Required action
Only the lines below starting at the one containing "# Venture HSemireg" and ending at the one containing "Finite-dimensional EXTERIOR ALGEBRA" belong in the answer, each copied exactly.

The input

◆ ◆ ◆

import Summits.Ventures.HSemireg.WedgeHankelOuterFamilyPure
import Summits.Ventures.HSemireg.WedgeHankelOuterPieces

/-!
# Venture HSemireg — THE PAIR-TYPE PIECES OF A JOINT RANGE: for every finite TRANSVERSAL family `(f_c)_c` the joint range `JR_k(f) = {(θ ∧ f_c)_c : θ ∈ Hom(univ,k)}`
# meets the tuples of pair type `τ + 𝟙` exactly in the image of the `τ`-piece; rank–nullity holds PIECE BY PIECE; the full-pair pieces of the JOINT KERNEL are everything
# and carry no joint image; and for th-7's classes `f_c = w_N(q_c)` **every `k`-set `A` of pairs contributes exactly `rank [H_k(q_c)]_c` to the joint range**

HONEST FRAMING. Part of the Lean index of the computation cell `pub-hsemireg` (seat p10 gen 24, Sunday typer «UNIFORM-IN-n»).
Finite-dimensional EXTERIOR ALGEBRA over a field ONLY: no variety, no cohomology theory, no sheaf, no Ext group, no semiregularity map;
nothing here says that HC / HC_CM / HC_AV holds; no Literature fact is declared or used.  Custodian versions as in `WedgeHankelSiegelIdeal` (1/3); the dictionary (pair type `𝟙_A` = the
Künneth piece with one degree from each factor in `A`; `JR` = the joint image of `θ ↦ (θ ∧ w_N(q_c))_c`) is QUOTED, never asserted.

WHAT IS IN THE TREE.  K39 (`WedgeHankelOuterValue`): `finrank_inf_iInf_Kr_add_finrank_JR` (joint rank–nullity on a block); J1/J2 (`WedgeHankelOuterFamily`, `…FamilyPure`): the joint
kernel law and its pure pieces `finrank_iInf_Kr_w_inf_Sp_pure_add`; L4 (`WedgeHankelOuterPieces`): `Sp_ptype_le_ker_of_two_le`, `V_inf_Sp_ptype_succ_eq_map`, `Hom_inf_Sp_pure` (one class);
I5 (`WedgeHankelPairGradingMaps`): `proj_ptype_succ_mul`, `proj_ptype_mul_eq_zero_of_exists_zero`; H10: `mul_mem_Sp_ptype_succ`, `proj_mem_Hom`; th-7's `JR`, `L` (`WedgeHankelTuples`).
THIS FILE (namespace `Summit.Ventures.HSemireg.Wedge.HankelOuter` continued; imports J2 and L4; the tuple-side piece of type `σ` is written `Submodule.pi univ (fun _ => Sp(ptype = σ))`, no
new definition):
* §400 THE FULL-PAIR PIECES OF A JOINT KERNEL ARE EVERYTHING: `Hom_inf_Sp_ptype_le_iInf_Kr_of_two_le`, **`Hom_iInf_Kr_inf_Sp_ptype_eq_Hom_inf_of_two_le`**
  (`Hom(univ,k) ⊓ ⋂_c Kr(univ, f_c, k) ⊓ Sp(ptype = τ) = Hom(univ,k) ⊓ Sp(ptype = τ)` when some `τ c ≥ 2`, every transversal family), `finrank_Hom_iInf_Kr_w_inf_Sp_ptype_of_two_le` (the count).
* §401 THE PIECES OF THE JOINT RANGE: `L_mem_pi_Sp_ptype_succ`, **`JR_inf_pi_Sp_ptype_succ_eq_map`** (`JR_k(f) ⊓ Π_c Sp(ptype = τ + 𝟙) = (Hom(univ,k) ⊓ Sp(ptype = τ)).map (L f)`),
  **`finrank_JR_inf_pi_Sp_ptype_succ_add`** (RANK–NULLITY PIECE BY PIECE: `dim (JR_k(f) ⊓ Π Sp(τ+𝟙)) + dim (Hom(univ,k) ⊓ ⋂_c Kr(univ,f_c,k) ⊓ Sp(τ)) = dim (Hom(univ,k) ⊓ Sp(τ))`),
  `JR_inf_pi_Sp_ptype_eq_bot_of_exists_zero` (types with an empty pair carry no joint image, `ι` non-empty), `finrank_JR_inf_pi_Sp_ptype_succ_eq_zero_of_two_le` (full-pair types: none either).
* §402 THE VALUE FOR TH-7's FAMILY `f_c = w_N(q_c)`: **`finrank_JR_w_inf_pi_Sp_pure_succ`: `dim (JR_{|A|}((w_N q_c)_c) ⊓ Π_c Sp(ptype = 𝟙_A + 𝟙)) = rank (hank K N |A| q)`** for EVERY
  set `A` of pairs, every finite family, every field; `finrank_JR_w_inf_pi_Sp_two_one` (type spelled `[c ∈ A] + 1`).
READING: J2's kernel table for families has the matching IMAGE table: the joint range on `k`-forms is the direct sum over the `k`-sets `A` of pieces of dimension exactly the block
Hankel rank `rank [H_k(q_c)]_c`, all other pair types contributing `0` — th-7's `C(n,k) · rank [H_k(q_c)]_c` (J1) term by term.  Nothing Ext-side.  New names only.
-/

open Module

namespace Summit.Ventures.HSemireg.Wedge.HankelOuter

open Summit.Ventures.HSemireg.Wedge Summit.Ventures.HSemireg.Wedge.Kunneth Summit.Ventures.HSemireg.Wedge.Hankel
  Summit.Ventures.HSemireg.Wedge.BasisFree Summit.Ventures.HSemireg.Wedge.HankelSiegel Summit.Ventures.HSemireg.Wedge.HankelSiegelIdeal
  Summit.Ventures.HSemireg.Wedge.KunnethKernel Summit.Ventures.HSemireg.Wedge.HankelFrameChange Summit.Ventures.HSemireg.Wedge.Weil
  Summit.Ventures.HSemireg.Wedge.HankelPairMixing Summit.Ventures.HSemireg.Wedge.HankelPairGrading

variable (K : Type*) [Field K] {N : ℕ} {ι : Type} [Fintype ι] [DecidableEq ι]

/-! ## §400. The full-pair pieces of a joint kernel are everything -/

omit [Fintype ι] [DecidableEq ι] in
/-- a pair type with a full pair lies in every kernel of a transversal family: `Hom(univ,k) ⊓ Sp(ptype = τ) ≤ ⋂_c Kr(univ, f_c, k)` when some `τ c ≥ 2`. -/
theorem Hom_inf_Sp_ptype_le_iInf_Kr_of_two_le {τ : Fin N → ℕ} {c₀ : Fin N} (h : 2 ≤ τ c₀) {f : ι → HT K (In N)} (hf : ∀ c, f c ∈ Sp K (Tr (N := N))) (k : ℕ) :
    Hom K (In N) (Finset.univ : Finset (In N)) k ⊓ Sp K (fun s : Finset (In N) => ptype s = τ)
      ≤ ⨅ c, Kr K (Finset.univ : Finset (In N)) (f c) k := by
  refine le_iInf fun c => ?_
  rw [Kr]
  exact inf_le_inf le_rfl (Sp_ptype_le_ker_of_two_le K h (hf c))

omit [Fintype ι] [DecidableEq ι] in
/-- **THE FULL-PAIR PIECES OF A JOINT KERNEL ARE EVERYTHING: `Hom(univ,k) ⊓ ⋂_c Kr(univ, f_c, k) ⊓ Sp(ptype = τ) = Hom(univ,k) ⊓ Sp(ptype = τ)` when some `τ c ≥ 2`**
(every finite transversal family `f`, every degree `k`, every field). -/
theorem Hom_iInf_Kr_inf_Sp_ptype_eq_Hom_inf_of_two_le {τ : Fin N → ℕ} {c₀ : Fin N} (h : 2 ≤ τ c₀) {f : ι → HT K (In N)} (hf : ∀ c, f c ∈ Sp K (Tr (N := N))) (k : ℕ) :
    Hom K (In N) (Finset.univ : Finset (In N)) k ⊓ (⨅ c, Kr K (Finset.univ : Finset (In N)) (f c) k) ⊓ Sp K (fun s : Finset (In N) => ptype s = τ)
      = Hom K (In N) (Finset.univ : Finset (In N)) k ⊓ Sp K (fun s : Finset (In N) => ptype s = τ) := by
  refine le_antisymm (inf_le_inf inf_le_left le_rfl) (le_inf (le_inf inf_le_left ?_) inf_le_right)
  exact Hom_inf_Sp_ptype_le_iInf_Kr_of_two_le K h hf k

omit [Fintype ι] [DecidableEq ι] in
/-- … for th-7's family `(w_N(q_c))_c`, with the dimension read off the count of supports:
**`dim (Hom(univ,k) ⊓ ⋂_c Kr(univ, w_N q_c, k) ⊓ Sp(ptype = τ)) = #{s : |s| = k ∧ ptype s = τ}`** when some `τ c ≥ 2`. -/
theorem finrank_Hom_iInf_Kr_w_inf_Sp_ptype_of_two_le {τ : Fin N → ℕ} {c₀ : Fin N} (h : 2 ≤ τ c₀) (q : ι → ℕ → K) (k : ℕ)
    [DecidablePred fun s : Finset (In N) => s.card = k ∧ ptype s = τ] :
    finrank K ↥(Hom K (In N) (Finset.univ : Finset (In N)) k ⊓ (⨅ c, Kr K (Finset.univ : Finset (In N)) (w K N N (q c)) k)
        ⊓ Sp K (fun s : Finset (In N) => ptype s = τ))
      = (Finset.univ.filter fun s : Finset (In N) => s.card = k ∧ ptype s = τ).card := by
  have hSp : Sp K (fun s : Finset (In N) => (s ⊆ Finset.univ ∧ s.card = k) ∧ ptype s = τ) = Sp K (fun s : Finset (In N) => s.card = k ∧ ptype s = τ) :=
    Sp_congr_iff K fun s => ⟨fun hs => ⟨hs.1.2, hs.2⟩, fun hs => ⟨⟨Finset.subset_univ _, hs.1⟩, hs.2⟩⟩
  rw [Hom_iInf_Kr_inf_Sp_ptype_eq_Hom_inf_of_two_le K h (fun c => w_mem_Sp_Tr K (q c)) k, Hom_eq_Sp, Sp_inf_Sp, hSp, finrank_Sp]

/-! ## §401. The pair-type pieces of the joint range -/

omit [Fintype ι] [DecidableEq ι] in
/-- `(θ ∧ f_c)_c` has every component of type `τ + 𝟙` when `θ` has type `τ` (transversal family). -/
theorem L_mem_pi_Sp_ptype_succ {τ : Fin N → ℕ} {f : ι → HT K (In N)} (hf : ∀ c, f c ∈ Sp K (Tr (N := N))) {θ : HT K (In N)}
    (hθ : θ ∈ Sp K (fun s : Finset (In N) => ptype s = τ)) :
    L K f θ ∈ Submodule.pi (Set.univ : Set ι) (fun _ => Sp K (fun s : Finset (In N) => ptype s = τ + 1)) := by
  rw [Submodule.mem_pi]
  intro c _
  rw [L_apply]
  exact mul_mem_Sp_ptype_succ K hθ (hf c)

omit [Fintype ι] [DecidableEq ι] in
/-- **THE `τ + 𝟙`-PIECE OF THE JOINT RANGE IS THE JOINT IMAGE OF THE `τ`-PIECE: `JR_k(f) ⊓ Π_c Sp(ptype = τ + 𝟙) = (Hom(univ,k) ⊓ Sp(ptype = τ)).map (L f)`** (`f` a finite
transversal family): the `τ + 𝟙`-components of `(θ ∧ f_c)_c` are `(proj_τ θ ∧ f_c)_c`. -/
theorem JR_inf_pi_Sp_ptype_succ_eq_map (τ : Fin N → ℕ) {f : ι → HT K (In N)} (hf : ∀ c, f c ∈ Sp K (Tr (N := N))) (k : ℕ) :
    JR K (In N) (Finset.univ : Finset (In N)) k f ⊓ Submodule.pi (Set.univ : Set ι) (fun _ => Sp K (fun s : Finset (In N) => ptype s = τ + 1))
      = (Hom K (In N) (Finset.univ : Finset (In N)) k ⊓ Sp K (fun s : Finset (In N) => ptype s = τ)).map (L K f) := by
  classical
  refine le_antisymm ?_ ?_
  · rintro v ⟨hv, hvσ⟩
    obtain ⟨θ, hθ, rfl⟩ := hv
    rw [SetLike.mem_coe, Submodule.mem_pi] at hvσ
    refine ⟨proj (K := K) (fun s : Finset (In N) => ptype s = τ) θ, ⟨proj_mem_Hom K _ hθ, proj_mem _ θ⟩, ?_⟩
    funext c
    rw [L_apply, L_apply, ← proj_ptype_succ_mul K τ θ (hf c)]
    exact proj_eq_self (fun s h => h) (hvσ c (Set.mem_univ c))
  · rintro _ ⟨θ, ⟨hθ, hθτ⟩, rfl⟩
    exact ⟨Submodule.mem_map_of_mem hθ, L_mem_pi_Sp_ptype_succ K hf hθτ⟩

omit [Fintype ι] [DecidableEq ι] in
/-- **RANK–NULLITY PIECE BY PIECE: `dim (JR_k(f) ⊓ Π_c Sp(ptype = τ + 𝟙)) + dim (Hom(univ,k) ⊓ ⋂_c Kr(univ, f_c, k) ⊓ Sp(ptype = τ)) = dim (Hom(univ,k) ⊓ Sp(ptype = τ))`**
for every finite transversal family `f`, every pair type `τ`, every degree `k`. -/
theorem finrank_JR_inf_pi_Sp_ptype_succ_add (τ : Fin N → ℕ) {f : ι → HT K (In N)} (hf : ∀ c, f c ∈ Sp K (Tr (N := N))) (k : ℕ) :
    finrank K ↥(JR K (In N) (Finset.univ : Finset (In N)) k f ⊓ Submodule.pi (Set.univ : Set ι) (fun _ => Sp K (fun s : Finset (In N) => ptype s = τ + 1)))
      + finrank K ↥(Hom K (In N) (Finset.univ : Finset (In N)) k ⊓ (⨅ c, Kr K (Finset.univ : Finset (In N)) (f c) k) ⊓ Sp K (fun s : Finset (In N) => ptype s = τ))
      = finrank K ↥(Hom K (In N) (Finset.univ : Finset (In N)) k ⊓ Sp K (fun s : Finset (In N) => ptype s = τ)) := by
  let P : Submodule K (HT K (In N)) := Hom K (In N) (Finset.univ : Finset (In N)) k ⊓ Sp K (fun s : Finset (In N) => ptype s = τ)
  let g : P →ₗ[K] (ι → HT K (In N)) := (L K f) ∘ₗ P.subtype
  have hrange : LinearMap.range g
      = JR K (In N) (Finset.univ : Finset (In N)) k f ⊓ Submodule.pi (Set.univ : Set ι) (fun _ => Sp K (fun s : Finset (In N) => ptype s = τ + 1)) := by
    rw [LinearMap.range_comp, Submodule.range_subtype, JR_inf_pi_Sp_ptype_succ_eq_map K τ hf k]
  have hker : LinearMap.ker g
      = (Hom K (In N) (Finset.univ : Finset (In N)) k ⊓ (⨅ c, Kr K (Finset.univ : Finset (In N)) (f c) k) ⊓ Sp K (fun s : Finset (In N) => ptype s = τ)).comap P.subtype := by
    ext θ
    rw [LinearMap.mem_ker, Submodule.mem_comap, Submodule.subtype_apply, Submodule.mem_inf, Submodule.mem_inf, Submodule.mem_iInf, LinearMap.comp_apply,
      Submodule.subtype_apply]
    constructor
    · intro h0
      refine ⟨⟨θ.2.1, fun c => mem_Kr.mpr ⟨θ.2.1, ?_⟩⟩, θ.2.2⟩
      have := congr_fun h0 c
      rwa [L_apply] at this
    · intro hθ
      funext c
      rw [L_apply]
      exact (mem_Kr.mp (hθ.1.2 c)).2
  have hle : Hom K (In N) (Finset.univ : Finset (In N)) k ⊓ (⨅ c, Kr K (Finset.univ : Finset (In N)) (f c) k) ⊓ Sp K (fun s : Finset (In N) => ptype s = τ) ≤ P :=
    inf_le_inf inf_le_left le_rfl
  have h := LinearMap.finrank_range_add_finrank_ker g
  rw [hrange, hker, (Submodule.comapSubtypeEquivOfLe hle).finrank_eq] at h
  exact h

omit [Fintype ι] [DecidableEq ι] in
/-- pair types with an EMPTY pair carry no joint image: `JR_k(f) ⊓ Π_c Sp(ptype = σ) = ⊥` if some `σ c = 0` (`f` transversal, `ι` non-empty). -/
theorem JR_inf_pi_Sp_ptype_eq_bot_of_exists_zero [Nonempty ι] {σ : Fin N → ℕ} (hσ : ∃ c, σ c = 0) {f : ι → HT K (In N)} (hf : ∀ c, f c ∈ Sp K (Tr (N := N))) (k : ℕ) :
    JR K (In N) (Finset.univ : Finset (In N)) k f ⊓ Submodule.pi (Set.univ : Set ι) (fun _ => Sp K (fun s : Finset (In N) => ptype s = σ)) = ⊥ := by
  classical
  rw [Submodule.eq_bot_iff]
  rintro v ⟨hv, hvσ⟩
  obtain ⟨θ, -, rfl⟩ := hv
  rw [SetLike.mem_coe, Submodule.mem_pi] at hvσ
  funext c
  rw [Pi.zero_apply, ← proj_eq_self (P := fun s : Finset (In N) => ptype s = σ) (fun s h => h) (hvσ c (Set.mem_univ c)), L_apply]
  exact proj_ptype_mul_eq_zero_of_exists_zero K hσ θ (hf c)

omit [Fintype ι] [DecidableEq ι] in
/-- pair types with a FULL pair carry no joint image either: `dim (JR_k(f) ⊓ Π_c Sp(ptype = τ + 𝟙)) = 0` if some `τ c ≥ 2` (`f` a finite transversal family). -/
theorem finrank_JR_inf_pi_Sp_ptype_succ_eq_zero_of_two_le {τ : Fin N → ℕ} {c₀ : Fin N} (h : 2 ≤ τ c₀) {f : ι → HT K (In N)} (hf : ∀ c, f c ∈ Sp K (Tr (N := N))) (k : ℕ) :
    finrank K ↥(JR K (In N) (Finset.univ : Finset (In N)) k f ⊓ Submodule.pi (Set.univ : Set ι) (fun _ => Sp K (fun s : Finset (In N) => ptype s = τ + 1))) = 0 := by
  have h1 := finrank_JR_inf_pi_Sp_ptype_succ_add K τ hf k
  rw [Hom_iInf_Kr_inf_Sp_ptype_eq_Hom_inf_of_two_le K h hf k] at h1
  omega

/-! ## §402. The value for th-7's family: every `k`-set of pairs contributes exactly `rank [H_k(q_c)]_c` to the joint range -/

/-- **EVERY `k`-SET `A` OF PAIRS CONTRIBUTES EXACTLY THE BLOCK HANKEL RANK TO THE JOINT RANGE:
`dim (JR_{|A|}((w_N q_c)_c) ⊓ Π_c Sp(ptype = 𝟙_A + 𝟙)) = rank (hank K N |A| q)`** for every finite family `q`, every set `A` of pairs and every field (uniform in `n`): the pure piece
on `A` has dimension `2^{|A|}`, its joint kernel `2^{|A|} − rank [H_{|A|}(q_c)]_c` (J2), and its joint image is the `𝟙_A + 𝟙`-piece of the joint range (§401). -/
theorem finrank_JR_w_inf_pi_Sp_pure_succ (A : Finset (Fin N)) (q : ι → ℕ → K) :
    finrank K ↥(JR K (In N) (Finset.univ : Finset (In N)) A.card (fun c => w K N N (q c))
        ⊓ Submodule.pi (Set.univ : Set ι) (fun _ => Sp K (fun s : Finset (In N) => ptype s = (fun c => if c ∈ A then 1 else 0) + 1)))
      = (hank K N A.card (fun (_ : Unit) (c : ι) => q c)).rank := by
  have h1 := finrank_JR_inf_pi_Sp_ptype_succ_add K (fun c => if c ∈ A then 1 else 0) (f := fun c => w K N N (q c)) (fun c => w_mem_Sp_Tr K (q c)) A.card
  rw [Hom_inf_Sp_pure, finrank_Sp_pure] at h1
  have h2 := finrank_iInf_Kr_w_inf_Sp_pure_add K A q
  omega

/-- the same with the type spelled `c ↦ if c ∈ A then 2 else 1`: **`dim (JR_{|A|}((w_N q_c)_c) ⊓ Π_c Sp(ptype = [c ∈ A] + 1)) = rank (hank K N |A| q)`.** -/
theorem finrank_JR_w_inf_pi_Sp_two_one (A : Finset (Fin N)) (q : ι → ℕ → K) :
    finrank K ↥(JR K (In N) (Finset.univ : Finset (In N)) A.card (fun c => w K N N (q c))
        ⊓ Submodule.pi (Set.univ : Set ι) (fun _ => Sp K (fun s : Finset (In N) => ptype s = fun c => if c ∈ A then 2 else 1)))
      = (hank K N A.card (fun (_ : Unit) (c : ι) => q c)).rank := by
  have e : (fun c : Fin N => if c ∈ A then (2 : ℕ) else 1) = (fun c : Fin N => if c ∈ A then 1 else 0) + 1 := by
    funext c
    simp only [Pi.add_apply, Pi.one_apply]
    split_ifs <;> rfl
  rw [← finrank_JR_w_inf_pi_Sp_pure_succ K A q, e]

end Summit.Ventures.HSemireg.Wedge.HankelOuter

◆ ◆ ◆

Result below
# Venture HSemireg — THE PAIR-TYPE PIECES OF A JOINT RANGE: for every finite TRANSVERSAL family `(f_c)_c` the joint range `JR_k(f) = {(θ ∧ f_c)_c : θ ∈ Hom(univ,k)}`
# meets the tuples of pair type `τ + 𝟙` exactly in the image of the `τ`-piece; rank–nullity holds PIECE BY PIECE; the full-pair pieces of the JOINT KERNEL are everything
# and carry no joint image; and for th-7's classes `f_c = w_N(q_c)` **every `k`-set `A` of pairs contributes exactly `rank [H_k(q_c)]_c` to the joint range**

HONEST FRAMING. Part of the Lean index of the computation cell `pub-hsemireg` (seat p10 gen 24, Sunday typer «UNIFORM-IN-n»).
Finite-dimensional EXTERIOR ALGEBRA over a field ONLY: no variety, no cohomology theory, no sheaf, no Ext group, no semiregularity map;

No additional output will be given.